▶ [Exercise brief] In the entries below, which lines run from the one containing "rw [hcommon, sum_singleton]" to the one containing "exact hi (mem_rows.1 this)"? Copy exactly those lines, ends included, and no others.

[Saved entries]
import Summits.CriticalPhenomena.PercolationContinuityZ3.Theorems.SahiMasterFamilyStrictHierarchyParams

/-!
# Strictness of Sahi's hierarchy at every order, VI: `μ_w` is positive on families of proper up-sets of order `< w`

Support file of the master-family programme (crux `NoHeavyLowerTail`, stmt-CriticalPhenomena-4575; cell `prim-masterthm`,
seat P4, unit `prim-masterthm-p4-g4`).  The two lower estimates of `SahiMasterFamilyStrictHierarchy` (seat file PROOF-STRICTNESS.md
§4 (b), (c)), from the light-atom expansion `E_{n+1} ≥ S₁ − S₂ − T` (`SahiLightAtoms.sahiE_setInd_ge`):

* `sahiE_nonneg_of_common_mid` — (c) order `n+1 ≤ w−1`, proper up-sets with an atom common to all members: the first-order
  term `S₁ ≥ ε n!(1 − nε)` dominates `S₂ ≤ ε² 2^{n+1} n! (w+2)²` and the tail;
* `sahiE_nonneg_of_no_common_mid` — (b) order `n+1 ≤ w−1`, proper nonempty up-sets with NO common atom: `S₁ = ffm t n ≥ t n!(1−nt)`
  and, by the PIGEONHOLE heart `SahiPairFunctional.sum_offDiag_rpairSum_le`, `S₂ ≤ ε²(Q−1) n! + O(ε³)`, so with `t = ε²(Q − ½)` the
  margin `ε² n!/2` survives: `E ≥ n! ε² (½ − 3/16) > 0`.
HONEST FRAMING: a theorem about one explicit non-FKG law; nothing here bears on `C_n` for FKG or product measures. [this work]
-/

namespace Summit.CriticalPhenomena.PercolationContinuityZ3.Theorems

namespace SahiStrictHierarchy

open Finset Function
open Literature.Combinatorics.Sahi2008 SahiRepresentativeForm SahiPairFunctional SahiLightAtoms PW

variable {w : ℕ}

/-! ### (c) a common atom: the first-order term dominates -/

/-- **Case (c).** Order `n+1 ≤ w−1`, proper nonempty up-sets with an atom `m_{j₀}` common to all: `E_{n+1} ≥ 0`. [this work] -/
theorem sahiE_nonneg_of_common_mid (hw : 2 ≤ w) {n : ℕ} (hn : n + 2 ≤ w) (U : Fin (n + 1) → Finset (PW w))
    (hU : ∀ i, IsUpperSet ((U i : Finset (PW w)) : Set (PW w))) (hprop : ∀ i, U i ≠ univ)
    {j₀ : Fin w} (hj₀ : ∀ i, mid j₀ ∈ U i) : 0 ≤ sahiE (lawW w) (n + 1) (fun i => setInd (U i)) := by
  have hε := (epsW_pos w)
  have hε1 := (epsW_le_one w)
  have ht := topW_bounds hw
  have hW := (two_le_W w)
  have hl : ∀ i, ∀ a ∈ U i, 0 ≤ lawW w a ∧ lawW w a ≤ epsW w := fun i => lawW_light hw (hU i) (hprop i)
  set ε := epsW w with hεdef
  set t := topW w with htdef
  set W : ℝ := (w : ℝ) + 2 with hWdef
  set F : ℝ := (n.factorial : ℝ) with hFdef
  have hF : 0 < F := by rw [hFdef]; exact_mod_cast Nat.factorial_pos n
  -- the expansion
  have hge := sahiE_setInd_ge (lawW w) n U hε.le hε1 hl
  -- first order: the constant system at `m_{j₀}`
  have hS1 : ε * (F * (1 - n * ε)) ≤ sumOne (lawW w) U := by
    rw [sumOne_eq]
    calc ε * (F * (1 - n * ε)) ≤ ffm (lawW w (mid j₀)) n := by
          have := ffm_ge hε.le hε1 n; simpa [lawW, muW] using this
      _ ≤ ∑ a ∈ univ.filter (fun a => ∀ i, a ∈ U i), ffm (lawW w a) n := by
          have hmem : mid j₀ ∈ univ.filter (fun a => ∀ i, a ∈ U i) := mem_filter.2 ⟨mem_univ _, hj₀⟩
          refine single_le_sum (f := fun a => ffm (lawW w a) n) (fun a ha => ?_) hmem
          rw [mem_filter] at ha
          have := hl 0 a (ha.2 0)
          exact ffm_nonneg this.1 (this.2.trans hε1) _
  -- second order: crude bound `ε² 2^{n+1} n! (w² + w)`
  have hcrude : ∀ R R' : Finset (Fin (n + 1)), (rpairSum R R' : ℝ) ≤ 2 ^ (n + 1) * F := fun R R' => by
    rw [hFdef]; exact_mod_cast rpairSum_le_pow_mul_factorial R R'
  have hS2 : sumTwo (lawW w) U ≤ ε ^ 2 * (2 ^ (n + 1) * F) * W ^ 2 := by
    refine (sumTwo_le (lawW w) U hε1 hl).trans ?_
    rw [pairTotal_eq U hU hprop]
    have hmm : ∑ q ∈ (univ : Finset (Fin w)).offDiag, (rpairSum (rows U (mid q.1)) (rows U (mid q.2)) : ℝ) ≤
        ((w : ℝ) * w - w) * (2 ^ (n + 1) * F) := by
      calc ∑ q ∈ (univ : Finset (Fin w)).offDiag, (rpairSum (rows U (mid q.1)) (rows U (mid q.2)) : ℝ)
          ≤ ∑ q ∈ (univ : Finset (Fin w)).offDiag, 2 ^ (n + 1) * F := sum_le_sum fun q _ => hcrude _ _
        _ = ((w : ℝ) * w - w) * (2 ^ (n + 1) * F) := by
          rw [sum_const, nsmul_eq_mul, offDiag_card, Finset.card_univ, Fintype.card_fin]
          push_cast [Nat.cast_sub (Nat.le_mul_self w)]
          ring
    have htm : ∑ j : Fin w, ((rpairSum (rows U top) (rows U (mid j)) : ℝ) + rpairSum (rows U (mid j)) (rows U top)) ≤
        (w : ℝ) * (2 * (2 ^ (n + 1) * F)) := by
      calc ∑ j : Fin w, ((rpairSum (rows U top) (rows U (mid j)) : ℝ) + rpairSum (rows U (mid j)) (rows U top))
          ≤ ∑ j : Fin w, (2 ^ (n + 1) * F + 2 ^ (n + 1) * F) :=
            sum_le_sum fun j _ => add_le_add (hcrude _ _) (hcrude _ _)
        _ = (w : ℝ) * (2 * (2 ^ (n + 1) * F)) := by
            rw [sum_const, Finset.card_univ, Fintype.card_fin, nsmul_eq_mul]; ring
    have h2F : (0 : ℝ) ≤ 2 ^ (n + 1) * F := by positivity
    have hw0 : (0 : ℝ) ≤ w := Nat.cast_nonneg _
    calc ε ^ 2 * ∑ q ∈ (univ : Finset (Fin w)).offDiag, (rpairSum (rows U (mid q.1)) (rows U (mid q.2)) : ℝ) +
          t * ε * ∑ j : Fin w, ((rpairSum (rows U top) (rows U (mid j)) : ℝ) + rpairSum (rows U (mid j)) (rows U top))
        ≤ ε ^ 2 * (((w : ℝ) * w - w) * (2 ^ (n + 1) * F)) + ε * ε * ((w : ℝ) * (2 * (2 ^ (n + 1) * F))) := by
          have h1 := mul_le_mul_of_nonneg_left hmm (pow_nonneg hε.le 2)
          have h2 : t * ε * _ ≤ ε * ε * ((w : ℝ) * (2 * (2 ^ (n + 1) * F))) :=
            mul_le_mul (mul_le_mul_of_nonneg_right ht.2.2 hε.le) htm
              (sum_nonneg fun j _ => by positivity) (mul_nonneg hε.le hε.le)
          linarith
      _ = ε ^ 2 * (2 ^ (n + 1) * F) * ((w : ℝ) * w + w) := by ring
      _ ≤ ε ^ 2 * (2 ^ (n + 1) * F) * W ^ 2 := by
          refine mul_le_mul_of_nonneg_left ?_ (by positivity)
          rw [hWdef]; nlinarith
  -- tail
  have hT : ((Fintype.piFinset U).card : ℝ) * (ε ^ 3 * (n + 1).factorial) ≤
      ε ^ 3 * (W ^ (n + 1) * ((n : ℝ) + 1)) * F := tail_le U
  -- the numerical heart: `ε (n + 2^{n+1} W² + W^{n+1}(n+1)) ≤ 3/32`
  have hX : ε * ((n : ℝ) + 2 ^ (n + 1) * W ^ 2 + W ^ (n + 1) * ((n : ℝ) + 1)) ≤ 3 / 16 := by
    refine eps_mul_le ?_
    have hnw : (n : ℝ) ≤ w := by exact_mod_cast (show n ≤ w by omega)
    have hn' : (n : ℝ) ≤ W := by rw [hWdef]; linarith
    have hn1 : (n : ℝ) + 1 ≤ W := by rw [hWdef]; linarith
    have h1 : (n : ℝ) ≤ W ^ (w + 3) := hn'.trans (by
      have := (W_pow_le_pow (w := w) (show 1 ≤ w + 3 by omega)); rwa [pow_one] at this)
    have h2 : (2 : ℝ) ^ (n + 1) * W ^ 2 ≤ W ^ (w + 3) := by
      calc (2 : ℝ) ^ (n + 1) * W ^ 2 ≤ W ^ (n + 1) * W ^ 2 :=
            mul_le_mul_of_nonneg_right (two_pow_le_W_pow (w := w) ((n + 1))) (by positivity)
        _ = W ^ (n + 3) := by rw [← pow_add]
        _ ≤ W ^ (w + 3) := (W_pow_le_pow (by omega))
    have h3 : W ^ (n + 1) * ((n : ℝ) + 1) ≤ W ^ (w + 3) := by
      calc W ^ (n + 1) * ((n : ℝ) + 1) ≤ W ^ (n + 1) * W :=
            mul_le_mul_of_nonneg_left hn1 (by positivity)
        _ = W ^ (n + 2) := by ring
        _ ≤ W ^ (w + 3) := (W_pow_le_pow (by omega))
    linarith
  -- assemble
  have hε2 : ε ^ 3 * (W ^ (n + 1) * ((n : ℝ) + 1)) * F ≤ ε ^ 2 * (W ^ (n + 1) * ((n : ℝ) + 1)) * F := by
    have : ε ^ 3 ≤ ε ^ 2 := by nlinarith
    have h0 : (0 : ℝ) ≤ (W ^ (n + 1) * ((n : ℝ) + 1)) * F := by positivity
    nlinarith
  have hpos : 0 ≤ ε * F * (1 - ε * ((n : ℝ) + 2 ^ (n + 1) * W ^ 2 + W ^ (n + 1) * ((n : ℝ) + 1))) :=
    mul_nonneg (mul_nonneg hε.le hF.le) (by linarith)
  calc (0 : ℝ) ≤ ε * F * (1 - ε * ((n : ℝ) + 2 ^ (n + 1) * W ^ 2 + W ^ (n + 1) * ((n : ℝ) + 1))) := hpos
    _ = ε * (F * (1 - n * ε)) - ε ^ 2 * (2 ^ (n + 1) * F) * W ^ 2 - ε ^ 2 * (W ^ (n + 1) * ((n : ℝ) + 1)) * F := by ring
    _ ≤ ε * (F * (1 - n * ε)) - ε ^ 2 * (2 ^ (n + 1) * F) * W ^ 2 - ε ^ 3 * (W ^ (n + 1) * ((n : ℝ) + 1)) * F := by
        linarith
    _ ≤ sumOne (lawW w) U - sumTwo (lawW w) U - (Fintype.piFinset U).card * (ε ^ 3 * (n + 1).factorial) := by
        linarith
    _ ≤ sahiE (lawW w) (n + 1) (fun i => setInd (U i)) := hge

/-! ### (b) no common atom: the second-order gap -/

/-- **Case (b).** Order `n+1 ≤ w−1`, proper nonempty up-sets with NO atom common to all: `E_{n+1} ≥ 0` — the pigeonhole heart
`2·Σ rpairSum ≤ (w² − w − 2)·n!` leaves the margin `ε² n!/2`. [this work] -/
theorem sahiE_nonneg_of_no_common_mid (hw : 2 ≤ w) {n : ℕ} (hn : n + 2 ≤ w) (U : Fin (n + 1) → Finset (PW w))
    (hU : ∀ i, IsUpperSet ((U i : Finset (PW w)) : Set (PW w))) (hprop : ∀ i, U i ≠ univ) (hne : ∀ i, (U i).Nonempty)
    (hnf : ∀ j, ∃ i, mid j ∉ U i) : 0 ≤ sahiE (lawW w) (n + 1) (fun i => setInd (U i)) := by
  have hε := (epsW_pos w)
  have hε1 := (epsW_le_one w)
  have ht := topW_bounds hw
  have hW := (two_le_W w)
  have hQ := QW_le w
  have hQ1 := one_le_QW hw
  have hl : ∀ i, ∀ a ∈ U i, 0 ≤ lawW w a ∧ lawW w a ≤ epsW w := fun i => lawW_light hw (hU i) (hprop i)
  set ε := epsW w with hεdef
  set t := topW w with htdef
  set Q := QW w with hQdef
  set W : ℝ := (w : ℝ) + 2 with hWdef
  set F : ℝ := (n.factorial : ℝ) with hFdef
  have hF : 0 < F := by rw [hFdef]; exact_mod_cast Nat.factorial_pos n
  have htQ : t = ε ^ 2 * (Q - 1 / 2) := rfl
  have hge := sahiE_setInd_ge (lawW w) n U hε.le hε1 hl
  -- first order: exactly the constant system at `⊤`
  have hS1 : t * (F * (1 - n * t)) ≤ sumOne (lawW w) U := by
    rw [sumOne_eq]
    have hcommon : univ.filter (fun a => ∀ i, a ∈ U i) = {top} := by
      ext a
      rw [mem_common_iff U hU hprop hne, mem_singleton]
      constructor
      · rintro (h | ⟨j, rfl, hj⟩)
        · exact h
        · obtain ⟨i, hi⟩ := hnf j; exact absurd (hj i) hi
      · exact Or.inl
    rw [hcommon, sum_singleton]
    have := ffm_ge ht.1.le (ht.2.2.trans hε1) n
    simpa [lawW, muW] using this
  -- second order: the heart
  have hcols : ∀ j, rows U (mid j) ≠ univ := fun j h => by
    obtain ⟨i, hi⟩ := hnf j
    have : i ∈ rows U (mid j) := h ▸ mem_univ i
    exact hi (mem_rows.1 this)
  have hheart : 2 * ∑ q ∈ (univ : Finset (Fin w)).offDiag, (rpairSum (rows U (mid q.1)) (rows U (mid q.2)) : ℝ) ≤
      ((w : ℝ) * w - w - 2) * F := by
    have h := sum_offDiag_rpairSum_le (by omega : n + 1 < w) (fun j => rows U (mid j)) hcols
    have hw2 : 2 ≤ w * w - w := Nat.le_sub_of_add_le (by nlinarith)
    have h' := (Nat.cast_le (α := ℝ)).2 h
    push_cast [Nat.cast_sub hw2, Nat.cast_sub (Nat.le_mul_self w)] at h'
    rw [hFdef]
    exact h'
  have hcrude : ∀ R R' : Finset (Fin (n + 1)), (rpairSum R R' : ℝ) ≤ 2 ^ (n + 1) * F := fun R R' => by
    rw [hFdef]; exact_mod_cast rpairSum_le_pow_mul_factorial R R'
  have hS2 : sumTwo (lawW w) U ≤ ε ^ 2 * ((Q - 1) * F) + ε ^ 3 * (2 * (w : ℝ) * Q * 2 ^ (n + 1)) * F := by
    refine (sumTwo_le (lawW w) U hε1 hl).trans ?_
    rw [pairTotal_eq U hU hprop]
    have hmm : ∑ q ∈ (univ : Finset (Fin w)).offDiag, (rpairSum (rows U (mid q.1)) (rows U (mid q.2)) : ℝ) ≤
        (Q - 1) * F := by
      have : ((w : ℝ) * w - w - 2) = 2 * (Q - 1) := by rw [hQdef]; unfold QW; ring
      rw [this] at hheart
      linarith
    have htm : ∑ j : Fin w, ((rpairSum (rows U top) (rows U (mid j)) : ℝ) + rpairSum (rows U (mid j)) (rows U top)) ≤
        (w : ℝ) * (2 * (2 ^ (n + 1) * F)) := by
      calc ∑ j : Fin w, ((rpairSum (rows U top) (rows U (mid j)) : ℝ) + rpairSum (rows U (mid j)) (rows U top))
          ≤ ∑ j : Fin w, (2 ^ (n + 1) * F + 2 ^ (n + 1) * F) :=
            sum_le_sum fun j _ => add_le_add (hcrude _ _) (hcrude _ _)
        _ = (w : ℝ) * (2 * (2 ^ (n + 1) * F)) := by
            rw [sum_const, Finset.card_univ, Fintype.card_fin, nsmul_eq_mul]; ring
    have hw0 : (0 : ℝ) ≤ w := Nat.cast_nonneg _
    have h1 := mul_le_mul_of_nonneg_left hmm (pow_nonneg hε.le 2)
    have h2 : t * ε * ∑ j : Fin w, ((rpairSum (rows U top) (rows U (mid j)) : ℝ) + rpairSum (rows U (mid j)) (rows U top))
        ≤ (ε ^ 2 * Q) * ε * ((w : ℝ) * (2 * (2 ^ (n + 1) * F))) :=
      mul_le_mul (mul_le_mul_of_nonneg_right ht.2.1 hε.le) htm (sum_nonneg fun j _ => by positivity)
        (by positivity)
    calc _ ≤ ε ^ 2 * ((Q - 1) * F) + (ε ^ 2 * Q) * ε * ((w : ℝ) * (2 * (2 ^ (n + 1) * F))) := by linarith
      _ = ε ^ 2 * ((Q - 1) * F) + ε ^ 3 * (2 * (w : ℝ) * Q * 2 ^ (n + 1)) * F := by ring
  have hT : ((Fintype.piFinset U).card : ℝ) * (ε ^ 3 * (n + 1).factorial) ≤
      ε ^ 3 * (W ^ (n + 1) * ((n : ℝ) + 1)) * F := tail_le U
  -- numerical heart: `Y = n Q² + 2 w Q 2^{n+1} + (n+1) W^{n+1} ≤ 3 W^{w+3}`
  have hY : ε * ((n : ℝ) * Q ^ 2 + 2 * (w : ℝ) * Q * 2 ^ (n + 1) + W ^ (n + 1) * ((n : ℝ) + 1)) ≤ 3 / 16 := by
    refine eps_mul_le ?_
    have hn2 : (n : ℝ) + 2 ≤ w := by exact_mod_cast hn
    have hn' : (n : ℝ) + 1 ≤ W := by rw [hWdef]; linarith
    have hwW : (w : ℝ) ≤ W := by rw [hWdef]; linarith
    have hn0 : (0 : ℝ) ≤ n := Nat.cast_nonneg _
    have hw0 : (0 : ℝ) ≤ w := Nat.cast_nonneg _
    have h1 : (n : ℝ) * Q ^ 2 ≤ W ^ (w + 3) := by
      calc (n : ℝ) * Q ^ 2 ≤ W * (W ^ 2) ^ 2 := by
            refine mul_le_mul (by linarith) (pow_le_pow_left₀ hQ.1 hQ.2 2) (by positivity) (by positivity)
        _ = W ^ 5 := by ring
        _ ≤ W ^ (w + 3) := (W_pow_le_pow (by omega))
    have h2 : 2 * (w : ℝ) * Q * 2 ^ (n + 1) ≤ W ^ (w + 3) := by
      calc 2 * (w : ℝ) * Q * 2 ^ (n + 1) ≤ 2 * W * W ^ 2 * W ^ (n + 1) := by
            have h22 := (two_pow_le_W_pow (w := w) ((n + 1)))
            have : 2 * (w : ℝ) * Q ≤ 2 * W * W ^ 2 := by nlinarith
            exact mul_le_mul this h22 (by positivity) (by positivity)
        _ = 2 * W ^ (n + 4) := by ring
        _ ≤ W * W ^ (n + 4) := mul_le_mul_of_nonneg_right hW (by positivity)
        _ = W ^ (n + 5) := by ring
        _ ≤ W ^ (w + 3) := (W_pow_le_pow (by omega))
    have h3 : W ^ (n + 1) * ((n : ℝ) + 1) ≤ W ^ (w + 3) := by
      calc W ^ (n + 1) * ((n : ℝ) + 1) ≤ W ^ (n + 1) * W := mul_le_mul_of_nonneg_left hn' (by positivity)
        _ = W ^ (n + 2) := by ring
        _ ≤ W ^ (w + 3) := (W_pow_le_pow (by omega))
    linarith
  -- assemble: `E ≥ F ε² (1/2 − ε Y) ≥ 0`
  have hnt : (n : ℝ) * t ^ 2 ≤ ε ^ 3 * ((n : ℝ) * Q ^ 2) := by
    -- `n t² ≤ n ε⁴ Q² ≤ ε³ n Q²`
    have h0 : (0 : ℝ) ≤ n := Nat.cast_nonneg _
    have h1 : t ^ 2 ≤ (ε ^ 2 * Q) ^ 2 := pow_le_pow_left₀ ht.1.le ht.2.1 2
    have h2 : (ε ^ 2 * Q) ^ 2 ≤ ε ^ 3 * Q ^ 2 := by
      have h4 : ε ^ 4 ≤ ε ^ 3 := pow_le_pow_of_le_one hε.le hε1 (by norm_num)
      have : (ε ^ 2 * Q) ^ 2 = ε ^ 4 * Q ^ 2 := by ring
      rw [this]
      exact mul_le_mul_of_nonneg_right h4 (sq_nonneg Q)
    calc (n : ℝ) * t ^ 2 ≤ n * (ε ^ 3 * Q ^ 2) := mul_le_mul_of_nonneg_left (h1.trans h2) h0
      _ = ε ^ 3 * ((n : ℝ) * Q ^ 2) := by ring
  have key : F * (ε ^ 2 * (1 / 2 - ε * ((n : ℝ) * Q ^ 2 + 2 * (w : ℝ) * Q * 2 ^ (n + 1) + W ^ (n + 1) * ((n : ℝ) + 1))))
      ≤ sumOne (lawW w) U - sumTwo (lawW w) U - (Fintype.piFinset U).card * (ε ^ 3 * (n + 1).factorial) := by
    have e1 : t * (F * (1 - n * t)) - (ε ^ 2 * ((Q - 1) * F) + ε ^ 3 * (2 * (w : ℝ) * Q * 2 ^ (n + 1)) * F)
        - ε ^ 3 * (W ^ (n + 1) * ((n : ℝ) + 1)) * F
        = F * (ε ^ 2 / 2 - n * t ^ 2 - ε ^ 3 * (2 * (w : ℝ) * Q * 2 ^ (n + 1)) - ε ^ 3 * (W ^ (n + 1) * ((n : ℝ) + 1))) := by
      rw [htQ]; ring
    have e2 : F * (ε ^ 2 * (1 / 2 - ε * ((n : ℝ) * Q ^ 2 + 2 * (w : ℝ) * Q * 2 ^ (n + 1) + W ^ (n + 1) * ((n : ℝ) + 1))))
        ≤ F * (ε ^ 2 / 2 - n * t ^ 2 - ε ^ 3 * (2 * (w : ℝ) * Q * 2 ^ (n + 1)) - ε ^ 3 * (W ^ (n + 1) * ((n : ℝ) + 1))) := by
      refine mul_le_mul_of_nonneg_left ?_ hF.le
      have e3 : ε ^ 2 * (1 / 2 - ε * ((n : ℝ) * Q ^ 2 + 2 * (w : ℝ) * Q * 2 ^ (n + 1) + W ^ (n + 1) * ((n : ℝ) + 1))) =
          ε ^ 2 / 2 - ε ^ 3 * ((n : ℝ) * Q ^ 2) - ε ^ 3 * (2 * (w : ℝ) * Q * 2 ^ (n + 1)) -
            ε ^ 3 * (W ^ (n + 1) * ((n : ℝ) + 1)) := by ring
      rw [e3]
      linarith only [hnt]
    linarith only [hge, hS1, hS2, hT, e1, e2]
  have hpos : 0 ≤ F * (ε ^ 2 * (1 / 2 - ε * ((n : ℝ) * Q ^ 2 + 2 * (w : ℝ) * Q * 2 ^ (n + 1) + W ^ (n + 1) * ((n : ℝ) + 1)))) :=
    mul_nonneg hF.le (mul_nonneg (pow_nonneg hε.le 2) (by linarith))
  linarith

end SahiStrictHierarchy

end Summit.CriticalPhenomena.PercolationContinuityZ3.Theorems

▶ [Solved exercise]
    rw [hcommon, sum_singleton]
    have := ffm_ge ht.1.le (ht.2.2.trans hε1) n
    simpa [lawW, muW] using this
  -- second order: the heart
  have hcols : ∀ j, rows U (mid j) ≠ univ := fun j h => by
    obtain ⟨i, hi⟩ := hnf j
    have : i ∈ rows U (mid j) := h ▸ mem_univ i
    exact hi (mem_rows.1 this)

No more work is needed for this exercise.